[Stored data]
════════

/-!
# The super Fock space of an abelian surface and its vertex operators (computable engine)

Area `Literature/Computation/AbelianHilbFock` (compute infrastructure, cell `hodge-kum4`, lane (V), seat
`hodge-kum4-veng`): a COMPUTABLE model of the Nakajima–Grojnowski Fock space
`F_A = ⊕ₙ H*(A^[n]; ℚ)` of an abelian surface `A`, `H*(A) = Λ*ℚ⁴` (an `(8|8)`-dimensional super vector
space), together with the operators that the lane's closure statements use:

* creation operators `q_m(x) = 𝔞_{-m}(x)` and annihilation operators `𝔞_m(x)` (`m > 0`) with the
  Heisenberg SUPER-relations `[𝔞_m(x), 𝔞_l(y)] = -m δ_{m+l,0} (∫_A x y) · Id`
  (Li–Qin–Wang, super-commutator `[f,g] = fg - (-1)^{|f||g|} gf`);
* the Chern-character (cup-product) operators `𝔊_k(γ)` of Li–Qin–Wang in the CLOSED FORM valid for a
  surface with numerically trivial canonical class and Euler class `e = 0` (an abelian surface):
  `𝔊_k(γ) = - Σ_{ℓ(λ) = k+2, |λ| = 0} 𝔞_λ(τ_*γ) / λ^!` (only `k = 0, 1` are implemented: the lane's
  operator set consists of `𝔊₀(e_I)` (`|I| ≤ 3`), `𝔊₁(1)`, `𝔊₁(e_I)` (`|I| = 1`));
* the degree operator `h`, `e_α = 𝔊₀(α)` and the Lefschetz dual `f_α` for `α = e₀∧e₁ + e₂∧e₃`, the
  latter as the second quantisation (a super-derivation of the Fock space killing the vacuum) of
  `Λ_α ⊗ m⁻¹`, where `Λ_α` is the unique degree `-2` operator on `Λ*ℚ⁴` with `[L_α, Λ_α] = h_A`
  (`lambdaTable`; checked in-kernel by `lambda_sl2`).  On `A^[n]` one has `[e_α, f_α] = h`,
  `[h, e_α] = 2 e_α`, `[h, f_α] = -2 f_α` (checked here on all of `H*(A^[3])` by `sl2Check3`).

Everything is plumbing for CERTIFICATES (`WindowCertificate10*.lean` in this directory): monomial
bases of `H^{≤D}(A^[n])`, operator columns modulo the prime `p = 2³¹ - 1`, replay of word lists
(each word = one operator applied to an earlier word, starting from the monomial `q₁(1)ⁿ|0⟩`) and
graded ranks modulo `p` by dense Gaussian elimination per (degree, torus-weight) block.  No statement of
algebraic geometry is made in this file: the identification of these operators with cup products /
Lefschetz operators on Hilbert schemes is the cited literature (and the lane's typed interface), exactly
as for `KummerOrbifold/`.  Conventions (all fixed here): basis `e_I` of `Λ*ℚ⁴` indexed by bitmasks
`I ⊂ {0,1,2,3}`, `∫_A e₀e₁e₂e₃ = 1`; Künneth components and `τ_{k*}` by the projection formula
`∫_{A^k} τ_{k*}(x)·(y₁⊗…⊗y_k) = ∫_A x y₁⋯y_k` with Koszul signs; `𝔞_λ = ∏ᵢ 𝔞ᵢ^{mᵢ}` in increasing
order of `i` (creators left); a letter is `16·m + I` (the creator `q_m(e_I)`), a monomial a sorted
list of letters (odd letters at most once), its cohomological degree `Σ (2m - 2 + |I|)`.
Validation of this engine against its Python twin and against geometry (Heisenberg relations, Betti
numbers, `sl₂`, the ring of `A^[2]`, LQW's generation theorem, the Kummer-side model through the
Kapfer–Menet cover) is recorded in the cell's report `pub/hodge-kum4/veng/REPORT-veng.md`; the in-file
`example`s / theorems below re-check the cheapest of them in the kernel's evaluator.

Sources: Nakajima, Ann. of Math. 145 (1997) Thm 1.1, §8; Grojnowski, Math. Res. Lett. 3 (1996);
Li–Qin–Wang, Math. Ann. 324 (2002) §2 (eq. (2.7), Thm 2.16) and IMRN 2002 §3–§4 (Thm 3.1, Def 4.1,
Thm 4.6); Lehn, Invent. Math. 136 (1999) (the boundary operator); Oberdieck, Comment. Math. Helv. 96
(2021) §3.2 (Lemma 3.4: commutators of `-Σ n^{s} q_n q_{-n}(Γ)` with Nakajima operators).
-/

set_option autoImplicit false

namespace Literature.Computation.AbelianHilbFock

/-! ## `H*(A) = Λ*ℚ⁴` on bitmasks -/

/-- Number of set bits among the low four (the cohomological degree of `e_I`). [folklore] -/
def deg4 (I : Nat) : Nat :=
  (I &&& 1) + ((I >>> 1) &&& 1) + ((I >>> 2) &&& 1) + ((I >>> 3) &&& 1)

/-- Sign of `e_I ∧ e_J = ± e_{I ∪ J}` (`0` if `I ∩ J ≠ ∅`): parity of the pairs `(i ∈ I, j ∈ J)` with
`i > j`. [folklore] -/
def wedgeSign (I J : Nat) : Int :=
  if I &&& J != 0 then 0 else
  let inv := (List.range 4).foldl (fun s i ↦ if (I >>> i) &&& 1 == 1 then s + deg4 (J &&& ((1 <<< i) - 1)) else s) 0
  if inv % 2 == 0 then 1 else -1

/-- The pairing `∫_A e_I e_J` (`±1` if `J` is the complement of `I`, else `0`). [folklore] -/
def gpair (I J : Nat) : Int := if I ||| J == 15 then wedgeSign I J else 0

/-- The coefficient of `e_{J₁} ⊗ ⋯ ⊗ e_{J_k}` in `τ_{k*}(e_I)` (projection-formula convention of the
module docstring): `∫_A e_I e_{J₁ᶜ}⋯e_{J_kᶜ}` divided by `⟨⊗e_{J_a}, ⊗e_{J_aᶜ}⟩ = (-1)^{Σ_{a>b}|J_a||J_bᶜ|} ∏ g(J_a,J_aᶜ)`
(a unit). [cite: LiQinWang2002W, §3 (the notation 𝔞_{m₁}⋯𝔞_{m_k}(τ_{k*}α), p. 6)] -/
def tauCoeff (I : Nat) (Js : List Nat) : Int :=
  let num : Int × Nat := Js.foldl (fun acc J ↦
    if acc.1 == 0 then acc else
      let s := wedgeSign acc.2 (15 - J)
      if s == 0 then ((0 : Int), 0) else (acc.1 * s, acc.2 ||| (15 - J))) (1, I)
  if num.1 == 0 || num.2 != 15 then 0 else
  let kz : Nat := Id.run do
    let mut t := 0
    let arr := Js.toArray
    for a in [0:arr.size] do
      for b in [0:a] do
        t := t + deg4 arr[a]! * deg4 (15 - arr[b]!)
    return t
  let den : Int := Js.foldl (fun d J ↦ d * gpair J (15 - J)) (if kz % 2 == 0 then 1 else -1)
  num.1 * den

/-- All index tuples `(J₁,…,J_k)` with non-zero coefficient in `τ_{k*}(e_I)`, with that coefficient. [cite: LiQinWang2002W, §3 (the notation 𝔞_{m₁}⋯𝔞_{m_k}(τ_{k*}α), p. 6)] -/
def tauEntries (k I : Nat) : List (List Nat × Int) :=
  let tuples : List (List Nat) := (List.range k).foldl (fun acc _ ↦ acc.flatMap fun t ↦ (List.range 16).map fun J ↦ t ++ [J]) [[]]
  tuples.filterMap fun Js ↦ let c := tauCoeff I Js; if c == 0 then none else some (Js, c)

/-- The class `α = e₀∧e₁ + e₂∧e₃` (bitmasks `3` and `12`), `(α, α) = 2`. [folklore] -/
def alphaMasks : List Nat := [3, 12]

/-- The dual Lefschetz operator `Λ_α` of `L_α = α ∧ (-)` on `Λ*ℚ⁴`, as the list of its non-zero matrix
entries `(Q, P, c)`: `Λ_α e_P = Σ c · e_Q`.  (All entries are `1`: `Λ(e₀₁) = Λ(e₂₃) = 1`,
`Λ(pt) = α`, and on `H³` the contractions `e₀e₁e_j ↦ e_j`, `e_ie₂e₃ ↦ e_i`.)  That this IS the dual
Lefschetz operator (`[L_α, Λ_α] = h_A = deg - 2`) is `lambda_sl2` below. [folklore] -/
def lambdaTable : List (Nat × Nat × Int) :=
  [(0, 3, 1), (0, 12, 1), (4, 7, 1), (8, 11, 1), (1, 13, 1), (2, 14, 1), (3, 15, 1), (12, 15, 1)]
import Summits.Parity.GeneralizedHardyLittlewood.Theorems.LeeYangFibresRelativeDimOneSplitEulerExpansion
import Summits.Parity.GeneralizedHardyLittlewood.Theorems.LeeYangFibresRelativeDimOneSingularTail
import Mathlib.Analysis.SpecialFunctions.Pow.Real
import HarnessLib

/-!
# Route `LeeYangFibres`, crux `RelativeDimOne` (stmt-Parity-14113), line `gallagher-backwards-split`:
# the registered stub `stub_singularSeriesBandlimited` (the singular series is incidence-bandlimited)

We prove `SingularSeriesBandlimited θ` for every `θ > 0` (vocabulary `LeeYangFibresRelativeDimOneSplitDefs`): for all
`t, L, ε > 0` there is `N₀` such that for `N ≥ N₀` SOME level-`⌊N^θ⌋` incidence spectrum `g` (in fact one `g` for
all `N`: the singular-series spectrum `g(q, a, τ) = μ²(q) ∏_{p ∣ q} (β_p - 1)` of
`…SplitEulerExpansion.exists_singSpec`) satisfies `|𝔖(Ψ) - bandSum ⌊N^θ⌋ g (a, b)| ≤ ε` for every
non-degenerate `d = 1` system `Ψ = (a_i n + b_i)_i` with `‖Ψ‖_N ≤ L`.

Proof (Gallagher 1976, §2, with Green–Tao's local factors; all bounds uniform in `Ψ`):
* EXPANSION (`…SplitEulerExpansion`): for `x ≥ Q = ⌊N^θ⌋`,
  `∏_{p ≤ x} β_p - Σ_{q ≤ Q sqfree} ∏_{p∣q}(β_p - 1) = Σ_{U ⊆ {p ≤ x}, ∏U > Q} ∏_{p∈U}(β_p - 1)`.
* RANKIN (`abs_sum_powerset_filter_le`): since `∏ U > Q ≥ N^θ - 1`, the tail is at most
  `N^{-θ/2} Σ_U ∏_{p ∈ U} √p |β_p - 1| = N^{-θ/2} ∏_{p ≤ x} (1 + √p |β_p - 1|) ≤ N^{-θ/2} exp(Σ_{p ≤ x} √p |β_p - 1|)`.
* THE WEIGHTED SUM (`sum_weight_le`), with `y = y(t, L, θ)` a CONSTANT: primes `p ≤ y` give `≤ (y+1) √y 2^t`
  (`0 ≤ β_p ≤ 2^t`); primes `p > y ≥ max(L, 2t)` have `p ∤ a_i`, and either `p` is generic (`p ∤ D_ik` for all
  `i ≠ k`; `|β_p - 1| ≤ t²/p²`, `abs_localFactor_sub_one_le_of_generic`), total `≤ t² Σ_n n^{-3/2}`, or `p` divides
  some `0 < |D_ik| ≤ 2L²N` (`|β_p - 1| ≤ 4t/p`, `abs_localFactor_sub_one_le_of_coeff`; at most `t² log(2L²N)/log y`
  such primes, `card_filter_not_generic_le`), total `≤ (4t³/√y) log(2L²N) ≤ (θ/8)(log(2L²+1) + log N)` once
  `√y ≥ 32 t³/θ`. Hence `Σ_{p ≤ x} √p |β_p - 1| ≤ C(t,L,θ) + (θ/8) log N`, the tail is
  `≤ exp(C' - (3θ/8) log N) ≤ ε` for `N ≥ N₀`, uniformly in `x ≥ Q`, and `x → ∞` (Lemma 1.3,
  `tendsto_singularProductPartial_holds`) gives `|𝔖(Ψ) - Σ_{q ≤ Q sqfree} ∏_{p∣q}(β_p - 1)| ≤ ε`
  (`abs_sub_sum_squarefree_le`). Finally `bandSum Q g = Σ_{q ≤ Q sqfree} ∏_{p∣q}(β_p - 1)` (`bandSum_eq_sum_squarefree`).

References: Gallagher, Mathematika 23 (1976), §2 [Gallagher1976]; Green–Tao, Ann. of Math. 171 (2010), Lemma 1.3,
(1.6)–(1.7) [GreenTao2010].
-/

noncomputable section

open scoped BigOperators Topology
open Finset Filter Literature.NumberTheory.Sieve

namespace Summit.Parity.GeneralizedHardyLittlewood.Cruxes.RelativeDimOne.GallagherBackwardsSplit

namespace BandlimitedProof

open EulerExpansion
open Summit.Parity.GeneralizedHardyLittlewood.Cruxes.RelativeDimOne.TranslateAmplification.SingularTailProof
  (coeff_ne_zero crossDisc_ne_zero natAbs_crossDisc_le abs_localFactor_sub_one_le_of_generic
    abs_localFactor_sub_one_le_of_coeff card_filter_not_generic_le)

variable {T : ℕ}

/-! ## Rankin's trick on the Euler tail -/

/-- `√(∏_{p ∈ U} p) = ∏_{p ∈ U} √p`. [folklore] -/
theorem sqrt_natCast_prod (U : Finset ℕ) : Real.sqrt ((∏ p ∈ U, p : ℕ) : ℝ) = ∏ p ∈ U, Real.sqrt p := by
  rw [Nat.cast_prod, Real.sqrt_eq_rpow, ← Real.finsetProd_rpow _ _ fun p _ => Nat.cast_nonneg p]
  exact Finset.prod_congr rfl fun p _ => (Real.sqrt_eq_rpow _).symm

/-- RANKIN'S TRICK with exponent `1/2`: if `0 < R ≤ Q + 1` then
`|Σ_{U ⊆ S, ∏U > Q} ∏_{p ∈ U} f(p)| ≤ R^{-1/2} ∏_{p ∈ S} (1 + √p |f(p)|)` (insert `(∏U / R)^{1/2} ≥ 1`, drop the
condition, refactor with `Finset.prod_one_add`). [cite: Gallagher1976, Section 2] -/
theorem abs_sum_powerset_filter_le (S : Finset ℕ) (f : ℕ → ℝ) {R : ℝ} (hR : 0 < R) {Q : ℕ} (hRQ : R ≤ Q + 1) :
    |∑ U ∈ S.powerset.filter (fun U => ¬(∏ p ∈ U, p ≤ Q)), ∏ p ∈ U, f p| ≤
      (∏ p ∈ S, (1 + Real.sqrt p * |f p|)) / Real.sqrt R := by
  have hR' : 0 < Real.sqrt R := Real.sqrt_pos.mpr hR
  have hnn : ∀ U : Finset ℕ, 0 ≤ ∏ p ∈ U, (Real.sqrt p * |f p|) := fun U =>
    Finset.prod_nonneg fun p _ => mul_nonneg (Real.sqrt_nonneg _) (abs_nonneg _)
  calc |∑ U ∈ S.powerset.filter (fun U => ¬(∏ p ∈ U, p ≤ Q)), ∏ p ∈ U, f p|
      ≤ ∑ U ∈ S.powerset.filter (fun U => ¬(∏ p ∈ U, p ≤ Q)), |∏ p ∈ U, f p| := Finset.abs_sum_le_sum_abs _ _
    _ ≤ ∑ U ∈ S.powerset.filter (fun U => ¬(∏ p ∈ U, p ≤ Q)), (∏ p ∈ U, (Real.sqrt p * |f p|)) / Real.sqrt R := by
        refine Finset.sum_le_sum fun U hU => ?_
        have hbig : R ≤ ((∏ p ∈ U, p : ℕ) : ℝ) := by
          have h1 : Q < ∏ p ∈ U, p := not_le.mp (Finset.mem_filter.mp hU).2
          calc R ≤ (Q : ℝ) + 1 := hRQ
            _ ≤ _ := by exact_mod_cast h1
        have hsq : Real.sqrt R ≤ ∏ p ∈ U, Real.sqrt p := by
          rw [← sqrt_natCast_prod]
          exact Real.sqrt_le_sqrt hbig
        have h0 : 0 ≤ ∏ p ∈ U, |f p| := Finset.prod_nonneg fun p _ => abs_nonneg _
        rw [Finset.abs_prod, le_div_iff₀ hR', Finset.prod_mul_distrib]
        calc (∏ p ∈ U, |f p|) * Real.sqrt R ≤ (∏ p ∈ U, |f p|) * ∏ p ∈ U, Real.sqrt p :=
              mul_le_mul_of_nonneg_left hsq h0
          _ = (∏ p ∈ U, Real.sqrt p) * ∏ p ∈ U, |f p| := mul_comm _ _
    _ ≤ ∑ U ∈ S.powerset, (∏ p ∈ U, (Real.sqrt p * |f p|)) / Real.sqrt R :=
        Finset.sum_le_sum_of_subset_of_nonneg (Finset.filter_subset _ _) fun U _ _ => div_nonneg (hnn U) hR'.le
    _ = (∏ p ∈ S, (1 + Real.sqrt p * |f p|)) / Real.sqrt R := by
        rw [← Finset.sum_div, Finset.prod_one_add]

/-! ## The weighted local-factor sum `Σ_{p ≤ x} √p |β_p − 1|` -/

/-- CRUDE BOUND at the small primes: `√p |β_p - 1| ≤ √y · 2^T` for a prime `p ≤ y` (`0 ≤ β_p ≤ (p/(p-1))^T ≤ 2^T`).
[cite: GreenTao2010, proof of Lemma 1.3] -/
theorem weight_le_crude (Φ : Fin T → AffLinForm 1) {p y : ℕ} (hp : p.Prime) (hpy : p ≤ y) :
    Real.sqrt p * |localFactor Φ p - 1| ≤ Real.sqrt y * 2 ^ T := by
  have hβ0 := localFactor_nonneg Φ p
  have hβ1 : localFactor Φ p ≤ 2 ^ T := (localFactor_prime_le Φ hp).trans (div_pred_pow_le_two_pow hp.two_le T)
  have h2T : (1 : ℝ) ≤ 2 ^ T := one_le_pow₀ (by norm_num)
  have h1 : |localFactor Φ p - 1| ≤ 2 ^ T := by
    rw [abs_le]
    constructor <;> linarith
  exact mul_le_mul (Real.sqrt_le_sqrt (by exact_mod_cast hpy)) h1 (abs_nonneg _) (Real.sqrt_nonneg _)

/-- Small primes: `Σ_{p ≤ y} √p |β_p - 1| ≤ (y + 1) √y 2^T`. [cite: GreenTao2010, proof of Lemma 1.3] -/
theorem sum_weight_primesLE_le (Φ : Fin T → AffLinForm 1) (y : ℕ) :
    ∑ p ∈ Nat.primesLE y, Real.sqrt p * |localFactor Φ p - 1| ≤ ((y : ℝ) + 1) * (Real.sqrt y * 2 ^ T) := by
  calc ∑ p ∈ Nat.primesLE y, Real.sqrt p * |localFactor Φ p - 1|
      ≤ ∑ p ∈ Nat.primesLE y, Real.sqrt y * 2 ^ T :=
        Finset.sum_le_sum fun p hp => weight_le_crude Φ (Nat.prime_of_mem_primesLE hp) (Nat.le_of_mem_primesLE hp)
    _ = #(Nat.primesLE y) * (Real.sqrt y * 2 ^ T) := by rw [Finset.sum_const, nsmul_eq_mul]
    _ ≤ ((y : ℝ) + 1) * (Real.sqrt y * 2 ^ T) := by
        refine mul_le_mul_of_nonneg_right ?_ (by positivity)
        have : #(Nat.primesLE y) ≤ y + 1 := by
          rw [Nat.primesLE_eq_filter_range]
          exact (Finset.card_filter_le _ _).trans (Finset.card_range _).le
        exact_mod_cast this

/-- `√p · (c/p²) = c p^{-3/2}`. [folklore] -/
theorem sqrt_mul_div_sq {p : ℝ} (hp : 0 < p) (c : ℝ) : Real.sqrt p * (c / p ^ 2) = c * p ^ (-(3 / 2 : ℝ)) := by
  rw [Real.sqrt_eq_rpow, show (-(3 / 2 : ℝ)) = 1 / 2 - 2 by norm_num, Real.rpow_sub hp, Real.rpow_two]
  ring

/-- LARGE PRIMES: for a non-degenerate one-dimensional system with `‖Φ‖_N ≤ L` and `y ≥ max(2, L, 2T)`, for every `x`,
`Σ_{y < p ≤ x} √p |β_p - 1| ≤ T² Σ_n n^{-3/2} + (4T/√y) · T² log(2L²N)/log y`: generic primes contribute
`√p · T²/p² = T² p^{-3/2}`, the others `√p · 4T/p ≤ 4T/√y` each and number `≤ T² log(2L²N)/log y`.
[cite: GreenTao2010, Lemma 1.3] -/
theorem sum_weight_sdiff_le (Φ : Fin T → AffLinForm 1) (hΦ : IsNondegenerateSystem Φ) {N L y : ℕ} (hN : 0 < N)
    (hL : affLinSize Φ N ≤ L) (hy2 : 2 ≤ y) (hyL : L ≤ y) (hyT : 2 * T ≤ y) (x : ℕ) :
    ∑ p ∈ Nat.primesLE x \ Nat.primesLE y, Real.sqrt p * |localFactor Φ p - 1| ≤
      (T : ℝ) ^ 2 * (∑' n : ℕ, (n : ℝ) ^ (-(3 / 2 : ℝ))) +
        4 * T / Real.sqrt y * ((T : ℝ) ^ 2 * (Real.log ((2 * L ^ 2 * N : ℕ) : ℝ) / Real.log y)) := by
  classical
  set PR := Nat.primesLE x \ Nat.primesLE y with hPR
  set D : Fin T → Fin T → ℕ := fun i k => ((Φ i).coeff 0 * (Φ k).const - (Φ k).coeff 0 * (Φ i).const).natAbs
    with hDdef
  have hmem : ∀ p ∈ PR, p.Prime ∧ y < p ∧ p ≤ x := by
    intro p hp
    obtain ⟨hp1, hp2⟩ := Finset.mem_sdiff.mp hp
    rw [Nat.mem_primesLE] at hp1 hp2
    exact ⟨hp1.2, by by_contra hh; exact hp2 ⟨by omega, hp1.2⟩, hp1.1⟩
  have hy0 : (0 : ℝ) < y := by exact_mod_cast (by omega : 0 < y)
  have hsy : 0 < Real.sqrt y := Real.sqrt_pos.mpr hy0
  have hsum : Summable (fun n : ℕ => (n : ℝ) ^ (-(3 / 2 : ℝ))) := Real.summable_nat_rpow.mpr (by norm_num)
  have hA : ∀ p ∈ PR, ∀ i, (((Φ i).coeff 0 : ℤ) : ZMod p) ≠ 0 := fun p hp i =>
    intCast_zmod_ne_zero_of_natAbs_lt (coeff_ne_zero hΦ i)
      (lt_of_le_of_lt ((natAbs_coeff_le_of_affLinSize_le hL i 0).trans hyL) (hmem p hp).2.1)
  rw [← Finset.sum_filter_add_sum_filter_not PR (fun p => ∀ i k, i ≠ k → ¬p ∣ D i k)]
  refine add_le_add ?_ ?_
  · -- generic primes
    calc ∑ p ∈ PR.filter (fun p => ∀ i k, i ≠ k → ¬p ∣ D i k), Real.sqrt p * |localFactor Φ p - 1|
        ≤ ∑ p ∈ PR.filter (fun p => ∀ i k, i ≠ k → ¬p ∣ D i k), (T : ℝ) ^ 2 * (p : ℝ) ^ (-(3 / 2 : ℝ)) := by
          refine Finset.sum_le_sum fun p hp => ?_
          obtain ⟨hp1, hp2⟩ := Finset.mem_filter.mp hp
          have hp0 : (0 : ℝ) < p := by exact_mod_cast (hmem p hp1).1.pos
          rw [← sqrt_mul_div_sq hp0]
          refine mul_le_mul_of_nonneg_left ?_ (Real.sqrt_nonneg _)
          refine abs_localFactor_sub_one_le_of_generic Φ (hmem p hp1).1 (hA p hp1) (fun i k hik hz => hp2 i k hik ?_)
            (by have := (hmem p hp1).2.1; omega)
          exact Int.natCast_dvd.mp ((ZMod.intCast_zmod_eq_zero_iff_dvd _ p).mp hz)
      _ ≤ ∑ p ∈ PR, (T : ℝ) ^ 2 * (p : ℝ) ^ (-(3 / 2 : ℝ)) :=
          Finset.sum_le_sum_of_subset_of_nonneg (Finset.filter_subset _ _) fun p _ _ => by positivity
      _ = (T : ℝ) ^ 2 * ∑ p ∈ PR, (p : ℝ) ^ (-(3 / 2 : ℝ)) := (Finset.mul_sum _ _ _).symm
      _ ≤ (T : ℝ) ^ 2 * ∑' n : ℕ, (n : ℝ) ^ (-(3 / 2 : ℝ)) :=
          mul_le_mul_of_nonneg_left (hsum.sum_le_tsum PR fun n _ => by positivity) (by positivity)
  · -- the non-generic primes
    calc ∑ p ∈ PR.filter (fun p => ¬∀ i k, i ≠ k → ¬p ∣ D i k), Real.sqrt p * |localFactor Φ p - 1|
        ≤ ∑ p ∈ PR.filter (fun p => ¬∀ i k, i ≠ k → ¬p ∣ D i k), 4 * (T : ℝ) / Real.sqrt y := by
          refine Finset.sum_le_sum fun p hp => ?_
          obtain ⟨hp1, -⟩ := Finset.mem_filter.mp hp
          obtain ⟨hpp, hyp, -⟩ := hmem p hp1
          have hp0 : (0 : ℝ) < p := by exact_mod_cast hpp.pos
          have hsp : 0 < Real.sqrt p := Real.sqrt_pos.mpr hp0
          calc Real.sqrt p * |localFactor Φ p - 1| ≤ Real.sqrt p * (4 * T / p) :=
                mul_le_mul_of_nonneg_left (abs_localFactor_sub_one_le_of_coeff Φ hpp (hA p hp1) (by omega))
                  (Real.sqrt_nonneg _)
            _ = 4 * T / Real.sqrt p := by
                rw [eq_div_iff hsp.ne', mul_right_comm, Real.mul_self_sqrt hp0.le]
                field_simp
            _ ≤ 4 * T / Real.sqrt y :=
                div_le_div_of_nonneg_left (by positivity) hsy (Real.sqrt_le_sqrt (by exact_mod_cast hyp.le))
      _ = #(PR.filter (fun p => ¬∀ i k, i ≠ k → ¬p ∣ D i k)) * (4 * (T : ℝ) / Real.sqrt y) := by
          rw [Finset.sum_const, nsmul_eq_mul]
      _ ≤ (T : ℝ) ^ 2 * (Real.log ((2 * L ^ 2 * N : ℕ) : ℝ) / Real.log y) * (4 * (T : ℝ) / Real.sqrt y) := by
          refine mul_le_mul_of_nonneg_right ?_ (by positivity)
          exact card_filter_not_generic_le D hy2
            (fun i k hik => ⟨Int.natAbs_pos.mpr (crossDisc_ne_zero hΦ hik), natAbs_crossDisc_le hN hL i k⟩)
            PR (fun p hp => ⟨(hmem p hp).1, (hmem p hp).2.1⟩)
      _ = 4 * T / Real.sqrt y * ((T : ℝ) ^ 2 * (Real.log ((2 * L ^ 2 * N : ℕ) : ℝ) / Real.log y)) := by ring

════════

[Exercise directions] Using the entries above, output exactly the lines between the line holding "# The super" and the line holding "operator set consists", end lines included, and nothing more.

[Response area]
# The super Fock space of an abelian surface and its vertex operators (computable engine)

Area `Literature/Computation/AbelianHilbFock` (compute infrastructure, cell `hodge-kum4`, lane (V), seat
`hodge-kum4-veng`): a COMPUTABLE model of the Nakajima–Grojnowski Fock space
`F_A = ⊕ₙ H*(A^[n]; ℚ)` of an abelian surface `A`, `H*(A) = Λ*ℚ⁴` (an `(8|8)`-dimensional super vector
space), together with the operators that the lane's closure statements use:

* creation operators `q_m(x) = 𝔞_{-m}(x)` and annihilation operators `𝔞_m(x)` (`m > 0`) with the
  Heisenberg SUPER-relations `[𝔞_m(x), 𝔞_l(y)] = -m δ_{m+l,0} (∫_A x y) · Id`
  (Li–Qin–Wang, super-commutator `[f,g] = fg - (-1)^{|f||g|} gf`);
* the Chern-character (cup-product) operators `𝔊_k(γ)` of Li–Qin–Wang in the CLOSED FORM valid for a
  surface with numerically trivial canonical class and Euler class `e = 0` (an abelian surface):
  `𝔊_k(γ) = - Σ_{ℓ(λ) = k+2, |λ| = 0} 𝔞_λ(τ_*γ) / λ^!` (only `k = 0, 1` are implemented: the lane's
  operator set consists of `𝔊₀(e_I)` (`|I| ≤ 3`), `𝔊₁(1)`, `𝔊₁(e_I)` (`|I| = 1`));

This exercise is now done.